Performance Optimization

Batch Processing

# Process large URL lists efficiently
urls = [f"https://site.com/page/{i}" for i in range(100)]

# Process in batches
batch_size = 10
all_results = []

for i in range(0, len(urls), batch_size):
    batch = urls[i:i+batch_size]
    results = await get_many(batch, max_concurrent=5)
    all_results.extend(results)
    
    # Rate limiting
    await asyncio.sleep(1)

Memory Management

# For long-running processes
import gc

for batch in url_batches:
    results = await get_many(batch)
    process_results(results)
    
    # Clear references and force garbage collection
    del results
    gc.collect()

Timeout Configuration

# Adjust timeouts based on site characteristics
fast_sites = await get_many(urls, timeout=10)
slow_sites = await get_many(urls, timeout=60)

MCP Integration

Server Setup

from crawailer.mcp import create_mcp_server

# Create MCP server with default tools
server = create_mcp_server()

# Custom MCP tool
@server.tool("extract_product_data")
async def extract_product_data(url: str) -> dict:
    content = await get(
        url,
        script="""
        ({
            name: document.querySelector('.product-name')?.textContent,
            price: document.querySelector('.price')?.textContent,
            rating: document.querySelector('.rating')?.textContent
        })
        """
    )
    
    return {
        'title': content.title,
        'product_data': content.script_result,
        'metadata': {
            'word_count': content.word_count,
            'quality_score': content.quality_score
        }
    }

CLI Interface

Basic Commands

# Extract content from URL
crawailer get https://example.com

# Batch processing
crawailer get-many urls.txt --output results.json

# Discovery
crawailer discover "AI research" --max-pages 10

# Setup (install browsers)
crawailer setup

JavaScript Execution

# Execute JavaScript
crawailer get https://spa.com --script "document.title" --wait-for ".loaded"
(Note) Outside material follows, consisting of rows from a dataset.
import Literature.AnabelianGeometry.SemiGraphs.TemperedEdgeLikeCentralizerOfSaturated
import Literature.AnabelianGeometry.SemiGraphs.TemperedGeodesicEdgesHostable
import HarnessLib

/-!
# [SemiAnbd] Thm 3.7 (iii): every edge of a fixed geodesic between two compatible fixed vertex systems
# is the edge of a compatible EDGE-POINT SEQUENCE all of whose edges are fixed (proof-only tool)

Mochizuki, *Semi-graphs of anabelioids*, Publ. RIMS **42** (2006), §3, Theorem 3.7 (iii), proof p. 41
(compatible systems of fixed vertices are compared level by level; author's *Comments* (2020) (6)(b))
[cite: MochizukiSemiAnbd2006, Thm 3.7(iii) p.41].

PROOF-ONLY tool file (cell abc-iut, block F, FACT-LIST rows F-2772 `EdgeLikeCentralizerAt` / F-2773
`EdgeLikeCentralizer`; seat abc-iut-f-176 gen 5; no definition, no named fact).  abc-iut-f-176 gen 4's
`exists_edgeLike_ge_of_mem_geodesic` (TemperedGeodesicEdgesHostable.lean) shows that a base edge under a
fixed geodesic carries an edge-like subgroup containing `C`; here the same recursion (downwards by the
transition maps, upwards because the image of a higher geodesic covers the lower one —
`SemiGraph.exists_edge_geodesic_of_le`) is run in the language of the Galois tower `D` and its output is
kept: **the given tree edge `ε` of a geodesic of `𝔾̃_K` between two compatible `C`-fixed vertex systems is
`T.edge K` for a compatible edge-point sequence `T` (`exists_edgeSeq_edge_eq`) ALL of whose edges
`T.edge n` are `C`-fixed** (`exists_fixing_edgeSeq_through_geodesic_edge`; branch form
`exists_fixing_edgeSeq_through_geodesic_branch`).  Consequence used by the sequel: the stabiliser of such
an `ε` in `Gal(𝒢_{∞,K}/𝒢)` is the image of the edge decomposition homomorphism of `T`
(`EdgeSeq.exists_galE_eq_proj_of_fixes`), i.e. every host met by a fixed geodesic is a LIMIT host — so
saturation hypotheses need only be imposed on compatible fixed edge systems (edge-like subgroups
containing `C`), an intrinsic condition.

Nothing here bears on [IUTchIII] Cor. 3.12; typed ≠ proved elsewhere.
-/

namespace Literature.AnabelianGeometry.SemiGraphs

namespace ProfiniteSemiGraph

namespace GaloisLevelData

open CategoryTheory Topology

universe u

variable {𝒢 : ProfiniteSemiGraph.{u}} (D : GaloisLevelData 𝒢) (h𝒢 : 𝒢.IsCountable)

/-- Transition maps compose on edges, pointwise. [cite: MochizukiSemiAnbd2006, Thm 3.7(iii) p.41] -/
theorem treeTrans_edgeMap_comp {i j k : ℕ} (hij : i ≤ j) (hjk : j ≤ k) (x : (D.tree k).Edge) :
    (D.treeTrans hij).edgeMap ((D.treeTrans hjk).edgeMap x) = (D.treeTrans (hij.trans hjk)).edgeMap x := by
  have e := congrArg (fun φ => SemiGraph.Hom.edgeMap φ x) (D.treeTrans_comp hij hjk)
  simpa only [SemiGraph.comp_edgeMap, Function.comp_apply] using e

/-- `treeTrans (le_refl)` is the identity on edges. [cite: MochizukiSemiAnbd2006, Thm 3.7(iii) p.41] -/
theorem treeTrans_edgeMap_refl (j : ℕ) (x : (D.tree j).Edge) : (D.treeTrans (le_refl j)).edgeMap x = x := by
  rw [D.treeTrans_self]; rfl

/-- **A subgroup fixing the two ends of a path of `𝔾̃_n` fixes every edge on it** (paths of the subdivision
of a tree with fixed endpoints are fixed node by node). [cite: MochizukiSemiAnbd2006, Thm 3.7(iii) p.41] -/
theorem edgeMap_eq_self_of_mem_path' (C : Subgroup (D.temperedPi h𝒢)) (n : ℕ) {a z : (D.tree n).Vertex}
    (ha : ∀ g ∈ C, (D.treeAct h𝒢 n g).hom.vertexMap a = a)
    (hz : ∀ g ∈ C, (D.treeAct h𝒢 n g).hom.vertexMap z = z)
    (p : (D.tree n).subdivision.Walk (Sum.inl a) (Sum.inl z)) (hp : p.IsPath) (ε : (D.tree n).Edge)
    (hε : (Sum.inr (Sum.inl ε) : (D.tree n).Node) ∈ p.support) :
    ∀ g ∈ C, (D.treeAct h𝒢 n g).hom.edgeMap ε = ε := by
  intro g hg
  have h1 : SemiGraph.nodeMap (D.treeAct h𝒢 n g) (Sum.inl a) = Sum.inl a := by simp [ha g hg]
  have h2 : SemiGraph.nodeMap (D.treeAct h𝒢 n g) (Sum.inl z) = Sum.inl z := by simp [hz g hg]
  have h := SemiGraph.nodeMap_eq_self_of_isPath (D.isTree_tree n).isTree.isAcyclic _ h1 h2 p hp _ hε
  simpa only [SemiGraph.nodeMap_inr_inl, Sum.inr.injEq, Sum.inl.injEq] using h

/-- **Every edge of a fixed geodesic lies on a compatible edge-point sequence with fixed edges.**  For a
subgroup `C ≤ π₁^temp(𝒢)`, two compatible `C`-fixed vertex systems `x`, `x'` of the Galois tower `D` and an
edge `ε` on the path `[x K, x' K]` of some level `K`: there are a base edge `e` and a compatible edge-point
sequence `T` over `e` with `T.edge K = ε` and every `T.edge n` fixed by `C` (below `K` the system is the image
of `ε`; above `K` it is chosen recursively on the geodesics, `SemiGraph.exists_edge_geodesic_of_le`).
[cite: MochizukiSemiAnbd2006, Thm 3.7(iii) p.41] -/
theorem exists_fixing_edgeSeq_through_geodesic_edge (C : Subgroup (D.temperedPi h𝒢))
    (x x' : ∀ n, (D.tree n).Vertex)
    (hx : ∀ ⦃i n : ℕ⦄ (hin : i ≤ n), (D.treeTrans hin).vertexMap (x n) = x i)
    (hx' : ∀ ⦃i n : ℕ⦄ (hin : i ≤ n), (D.treeTrans hin).vertexMap (x' n) = x' i)
    (hfx : ∀ g ∈ C, ∀ n, (D.treeAct h𝒢 n g).hom.vertexMap (x n) = x n)
    (hfx' : ∀ g ∈ C, ∀ n, (D.treeAct h𝒢 n g).hom.vertexMap (x' n) = x' n)
    (K : ℕ) (p : (D.tree K).subdivision.Walk (Sum.inl (x K)) (Sum.inl (x' K))) (hp : p.IsPath)
    (ε : (D.tree K).Edge) (hε : (Sum.inr (Sum.inl ε) : (D.tree K).Node) ∈ p.support) :
    ∃ (e : 𝒢.graph.Edge) (T : D.EdgeSeq h𝒢 e), T.edge K = ε ∧
      ∀ g ∈ C, ∀ n, (D.treeAct h𝒢 n g).hom.edgeMap (T.edge n) = T.edge n := by
  classical
  -- the geodesic at every level
  let q : ∀ j : ℕ, (D.tree j).subdivision.Path (Sum.inl (x j)) (Sum.inl (x' j)) := fun j =>
    ((D.isTree_tree j).isTree.connected (Sum.inl (x j)) (Sum.inl (x' j))).some.toPath
  -- `ε` lies on the geodesic of level `K`
  have hεq : (Sum.inr (Sum.inl ε) : (D.tree K).Node) ∈ (q K).1.support :=
    SemiGraph.mem_support_of_mem_support_path (D.isTree_tree K).isTree.isAcyclic p hp hε (q K).1
  -- the compatible edge system: `treeTrans ε` below `K`, geodesic lifts above `K`
  let sys : ∀ j : ℕ, {e : (D.tree j).Edge // K ≤ j → (Sum.inr (Sum.inl e) : (D.tree j).Node) ∈ (q j).1.support} :=
    fun j => Nat.rec (motive := fun j =>
        {e : (D.tree j).Edge // K ≤ j → (Sum.inr (Sum.inl e) : (D.tree j).Node) ∈ (q j).1.support})
      ⟨(D.treeTrans (Nat.zero_le K)).edgeMap ε, fun h => by
        obtain rfl : K = 0 := Nat.le_zero.1 h
        rwa [D.treeTrans_edgeMap_refl]⟩
      (fun j ih =>
        if h : j + 1 ≤ K then
          ⟨(D.treeTrans h).edgeMap ε, fun h' => by
            obtain rfl : K = j + 1 := le_antisymm h' h
            rwa [D.treeTrans_edgeMap_refl]⟩
        else
          ⟨Classical.choose (SemiGraph.exists_edge_geodesic_of_le D.tree (fun j => D.isTree_tree j)
              (fun _ _ h => D.treeTrans h) x x' hx hx' (Nat.le_succ j) (q j).1 (q j).2 (q (j + 1)).1
              (ih.2 (by omega))),
            fun _ => (Classical.choose_spec (SemiGraph.exists_edge_geodesic_of_le D.tree
              (fun j => D.isTree_tree j) (fun _ _ h => D.treeTrans h) x x' hx hx' (Nat.le_succ j)
              (q j).1 (q j).2 (q (j + 1)).1 (ih.2 (by omega)))).1⟩) j
  -- below `K` the system is `treeTrans ε`
  have hlow : ∀ j (h : j ≤ K), (sys j).1 = (D.treeTrans h).edgeMap ε := by
    intro j h
    cases j with
    | zero => rfl
    | succ j =>
      show (dite (j + 1 ≤ K) _ _ : {e : (D.tree (j + 1)).Edge // _}).1 = _
      rw [dif_pos h]
  -- one-step compatibility
  have hstep : ∀ j, (D.treeTrans (Nat.le_succ j)).edgeMap (sys (j + 1)).1 = (sys j).1 := by
    intro j
    by_cases h : j + 1 ≤ K
    · rw [hlow (j + 1) h, hlow j (by omega), D.treeTrans_edgeMap_comp]
    · show (D.treeTrans (Nat.le_succ j)).edgeMap (dite (j + 1 ≤ K) _ _ : {e : (D.tree (j + 1)).Edge // _}).1 = _
      rw [dif_neg h]
      exact (Classical.choose_spec (SemiGraph.exists_edge_geodesic_of_le D.tree (fun j => D.isTree_tree j)
        (fun _ _ h => D.treeTrans h) x x' hx hx' (Nat.le_succ j) (q j).1 (q j).2 (q (j + 1)).1
        ((sys j).2 (by omega)))).2
  -- compatibility
  have hcompat : ∀ ⦃i j : ℕ⦄ (h : i ≤ j), (D.treeTrans h).edgeMap (sys j).1 = (sys i).1 := by
    intro i j h
    induction j, h using Nat.le_induction with
    | base => exact D.treeTrans_edgeMap_refl i _
    | succ j hij ih =>
      rw [← D.treeTrans_edgeMap_comp hij (Nat.le_succ j), hstep j, ih]
  -- every edge of the system is `C`-fixed
  have hfixK : ∀ g ∈ C, (D.treeAct h𝒢 K g).hom.edgeMap ε = ε :=
    D.edgeMap_eq_self_of_mem_path' h𝒢 C K (fun g hg => hfx g hg K) (fun g hg => hfx' g hg K) p hp ε hε
  have hfix : ∀ g ∈ C, ∀ j : ℕ, (D.treeAct h𝒢 j g).hom.edgeMap (sys j).1 = (sys j).1 := by
    intro g hg j
    by_cases h : j ≤ K
    · have e1 := congrArg (fun φ => SemiGraph.Hom.edgeMap φ ε) (D.treeTrans_act h𝒢 h g)
      simp only [SemiGraph.comp_edgeMap, Function.comp_apply] at e1
      rw [hlow j h, ← e1, hfixK g hg]
    · exact D.edgeMap_eq_self_of_mem_path' h𝒢 C j (fun g hg => hfx g hg j) (fun g hg => hfx' g hg j) (q j).1
        (q j).2 _ ((sys j).2 (by omega)) g hg
  -- the edge-point sequence over the system
  obtain ⟨e, T, hT⟩ := D.exists_edgeSeq_edge_eq h𝒢 (fun j => (sys j).1) (fun i j h => hcompat h)
  refine ⟨e, T, ?_, fun g hg n => ?_⟩
  · rw [hT K, hlow K le_rfl, D.treeTrans_edgeMap_refl]
  · rw [hT n]; exact hfix g hg n

/-- **Branch form**: the edge of a branch-point of the path `[x K, x' K]` lies on a compatible edge-point
sequence with `C`-fixed edges (on a path between vertex-points a branch-point is flanked by its
vertex-point and its edge-point, so the edge-point is on the path too).
[cite: MochizukiSemiAnbd2006, Thm 3.7(iii) p.41] -/
theorem exists_fixing_edgeSeq_through_geodesic_branch (C : Subgroup (D.temperedPi h𝒢))
    (x x' : ∀ n, (D.tree n).Vertex)
    (hx : ∀ ⦃i n : ℕ⦄ (hin : i ≤ n), (D.treeTrans hin).vertexMap (x n) = x i)
    (hx' : ∀ ⦃i n : ℕ⦄ (hin : i ≤ n), (D.treeTrans hin).vertexMap (x' n) = x' i)
    (hfx : ∀ g ∈ C, ∀ n, (D.treeAct h𝒢 n g).hom.vertexMap (x n) = x n)
    (hfx' : ∀ g ∈ C, ∀ n, (D.treeAct h𝒢 n g).hom.vertexMap (x' n) = x' n)
    (K : ℕ) (p : (D.tree K).subdivision.Walk (Sum.inl (x K)) (Sum.inl (x' K))) (hp : p.IsPath)
    (β : (D.tree K).Branch) (hβ : (Sum.inr (Sum.inr β) : (D.tree K).Node) ∈ p.support) :
    ∃ (e : 𝒢.graph.Edge) (T : D.EdgeSeq h𝒢 e), T.edge K = (D.tree K).edgeOf β ∧
      ∀ g ∈ C, ∀ n, (D.treeAct h𝒢 n g).hom.edgeMap (T.edge n) = T.edge n := by
  classical
  refine D.exists_fixing_edgeSeq_through_geodesic_edge h𝒢 C x x' hx hx' hfx hfx' K p hp _ ?_
  -- the edge-point of `β` is a neighbour of the branch-point `β` on the path
  obtain ⟨i, hi, hiβ⟩ : ∃ i, i ≤ p.length ∧ p.getVert i = Sum.inr (Sum.inr β) := by
    obtain ⟨i, hi, h⟩ := SimpleGraph.Walk.mem_support_iff_exists_getVert.1 hβ
    exact ⟨i, h, hi⟩
  have hi0 : i ≠ 0 := by
    rintro rfl
    rw [SimpleGraph.Walk.getVert_zero] at hiβ
    simp at hiβ
  have hil : i ≠ p.length := by
    rintro rfl
    rw [SimpleGraph.Walk.getVert_length] at hiβ
    simp at hiβ
  obtain ⟨i₁, rfl⟩ := Nat.exists_eq_succ_of_ne_zero hi0
  have hprev : (D.tree K).subdivision.Adj (Sum.inr (Sum.inr β)) (p.getVert i₁) := by
    rw [← hiβ]; exact (p.adj_getVert_succ (by omega)).symm
  have hnext : (D.tree K).subdivision.Adj (Sum.inr (Sum.inr β)) (p.getVert (i₁ + 2)) := by
    rw [← hiβ]; exact p.adj_getVert_succ (by omega)
  rcases ((D.tree K).subdivision_adj_branch_iff β _).1 hprev with h1 | ⟨v₁, hv₁, h1⟩
  · rw [← h1]; exact p.getVert_mem_support i₁
  rcases ((D.tree K).subdivision_adj_branch_iff β _).1 hnext with h2 | ⟨v₂, hv₂, h2⟩
  · rw [← h2]; exact p.getVert_mem_support (i₁ + 2)
  -- both neighbours are the vertex-point of `β`: contradicts injectivity of the path
  exfalso
  rw [hv₁] at hv₂
  obtain rfl : v₁ = v₂ := by simpa using hv₂
  have heq : p.getVert i₁ = p.getVert (i₁ + 2) := by rw [h1, h2]
  have := hp.getVert_injOn (by rw [Set.mem_setOf_eq]; omega) (by rw [Set.mem_setOf_eq]; omega) heq
  omega

end GaloisLevelData

end ProfiniteSemiGraph

end Literature.AnabelianGeometry.SemiGraphs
# Save with script results
crawailer get https://dynamic.com --script "window.data" --output content.json

Advanced Usage

Custom Content Extractors

from crawailer.content import ContentExtractor

class CustomExtractor(ContentExtractor):
    async def extract(self, page_data):
        content = await super().extract(page_data)
        
        # Add custom processing
        if 'product' in content.content_type:
            content.custom_data = self.extract_product_details(content.html)
        
        return content
    
    def extract_product_details(self, html):
        # Custom extraction logic
        pass

# Use custom extractor
from crawailer.api import _get_browser

browser = await _get_browser()
extractor = CustomExtractor()

page_data = await browser.fetch_page(url)
content = await extractor.extract(page_data)

Session Management

from crawailer.browser import Browser

# Persistent browser session
browser = Browser()
await browser.start()

try:
    # Login
    await browser.fetch_page(
        "https://site.com/login",
        script_after="""
        document.querySelector('#username').value = 'user';
        document.querySelector('#password').value = 'pass';
        document.querySelector('#login').click();
        """
    )
    
    # Access protected content
    protected_content = await browser.fetch_page("https://site.com/dashboard")
    
finally:
    await browser.close()

This API reference provides comprehensive documentation for all Crawailer functionality, with particular emphasis on the JavaScript execution capabilities that set it apart from traditional web scrapers.